If neutralizing the threat from al-Qaeda and denying them safe haven in Afghanistan had actually remained the yardstick of success, Washington and its allies could have left the country a decade ago without the nausea we now collectively feel from our failed nation-building effort.
A pivot to long-term strategic competition with China has been overdue for some time, and our prolonged effort in Afghanistan was recognized by the Trump and Biden administrations as distracting the United States from that necessary shift. We can, however, fully expect that this episode will be strategically used by China and Russia to diminish US standing in the world and undermine its leadership of the free-market world order.

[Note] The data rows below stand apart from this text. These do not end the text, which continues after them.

/-!
# The inertia shape `diag(ψ₂^{a+qb}, ψ₂^{qa+b})` from an additive embedding equivariant for a POWER `ψ₂^m` of the
# level-two fundamental character, and Serre weight `6` at `p = 3` from a `ψ₂⁷`-equivariant embedding (proofs)

`Proofs` file (theorems only: no definition, no named fact, no instance, no `sorry`), topic
`NumberTheory/EllipticCurves`; sequel of `SupersingularInertiaShapeProofs` (the case `m = 1`, shape `(0, 1)`:
`WeierstrassCurve.IsTorsionGaloisRep.hasLevelTwoInertiaShape_of_additive_equivariant`) and of
`GaloisRepresentations/SerreWeightLevelTwoEvaluationProofs` (`k = 1 + qa + b` for the shape `(a, b)`).

WHAT. Serre's semilinear algebra (Invent. Math. 15 (1972), §1.10–§1.11: "`E_p` est un `𝔽_{p²}`-espace vectoriel de
dimension `1`") for an additive injective `θ : E[p] → k` that is `ψ₂^m`-EQUIVARIANT on the inertia group
(`θ(σ X) = ψ₂(σ)^m θ(X)`): with `r_c = θ(e⁻¹ e_c)` and the matrix `M` of `σ`, `(r₀ r₁) M = ψ₂(σ)^m (r₀ r₁)` and, by
Frobenius, `(r₀^p r₁^p) M = ψ₂(σ)^{mp} (r₀^p r₁^p)`; the Moore matrix `P = (r₀^p r₁^p; r₀ r₁)` is invertible and
`P M P⁻¹ = diag(ψ₂^{mq}, ψ₂^m)`. So whenever `ψ₂^{mq} = ψ₂^{a+qb}` and `ψ₂^m = ψ₂^{qa+b}` on inertia (exponent
congruences modulo `q² − 1`), `(ρ̄ ⊗_j k)|Γ_{K_v}` has `HasLevelTwoInertiaShape ι ϖ hϖ a b`:

* `WeierstrassCurve.IsTorsionGaloisRep.hasLevelTwoInertiaShape_of_additive_equivariant_exponent`.

APPLICATION at `p = 3` (the Kodaira-III half of the tame quartic class (t′), where the graded piece of the formal
group of the quartic-twisted good model carrying `E[3] ∖ 0` has character `θ₄^{-1}θ₈ = ψ₂^{-1} = ψ₂⁷`): a
`ψ₂⁷`-equivariant additive injective `θ` has Frobenius-cube `θ³` which is `ψ₂^{21} = ψ₂⁵`-equivariant, and
`ψ₂^{5·3} = ψ₂⁷ = ψ₂^{1+3·2}`, `ψ₂⁵ = ψ₂^{3·1+2}`: shape `(a, b) = (1, 2)`, weight `1 + 3·1 + 2 = 6`:

* `WeierstrassCurve.serreWeight_eq_six_of_additive_equivariant_pow_seven` — at the canonical local datum
  `F = ℚ_v` (`#k_v = 3`, uniformiser `3`), Serre's weight of `ρ̄ ⊗_j k` is `6`.

This isolates, for TQMP item W23b (`TprimeIrrKodairaThreeSerreWeightSix`), the representation-theoretic half from
the analytic half (the construction of `θ`), exactly as `SupersingularInertiaShapeFrobeniusTwistProofs` does for
W23a (weight `2`, character `ψ₂³`). Nothing about any particular curve is proved here.

References: [SerreInventiones1972] §1.7 Prop. 3, §1.10 Prop. 10, §1.11 Prop. 12; [Serre1987] §2.2 (2.2.4).
-/

noncomputable section

open scoped Classical NumberField

namespace Literature.NumberTheory.EllipticCurves

open _root_.WeierstrassCurve Literature.NumberTheory.GaloisRepresentations Field
  IsDedekindDomain IsDedekindDomain.HeightOneSpectrum
  Literature.NumberTheory.GaloisRepresentations.IsNonarchimedeanLocalField
  Literature.NumberTheory.GaloisRepresentations.ModPGaloisRep ValuativeRel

Any actions taken from this point forward should account for full Taliban control of Afghanistan. It should likely not involve boots on the ground, and instead rely on allied levers of power that the Taliban care about and leverage military superiority to salvage what we can of our twenty-year legacy, while also protecting against clear human rights violations. We should honor the implicit and explicit promises made to those brave Afghans on the ground who helped allied forces during those two decades.
All of this should be done not just because it is the “right” thing, but because the United States needs to prevent its longest war from being the case study that China and Russia use to convince the rest of the world that they are the better partners. But we should also not allow other regional players to drag the United States back in to serve their interests. We will need discipline to keep our eye on the threat of long-term strategic competition with China.
—Arun Iyer is a nonresident senior fellow in the Scowcroft Center for Strategy and Security. A lifelong New Yorker, he left his career in the financial services industry for military and government service following the attacks of September 11, 2001.
The US needs to flex its diplomatic muscles
With the fall of Kabul, arguments about the prudence of the United States’ abrupt withdrawal from Afghanistan are moot. What matters now is what happens next.
In the short term, Washington should take whatever steps it can to mitigate the impending humanitarian crisis a Taliban takeover might produce. First, it should continue the evacuation of Afghans who worked with the United States, even if it requires committing additional military force. Fortunately, that seems to be happening—though it is unclear if the additional troops President Biden has sent will simply cover the evacuation of the embassy, or Afghans as well. It should do both. Second, the United States should embark on an intensive diplomatic initiative to engage states and other actors who have ties with the Taliban to pressure the group to stop the killing and allow the evacuation to continue.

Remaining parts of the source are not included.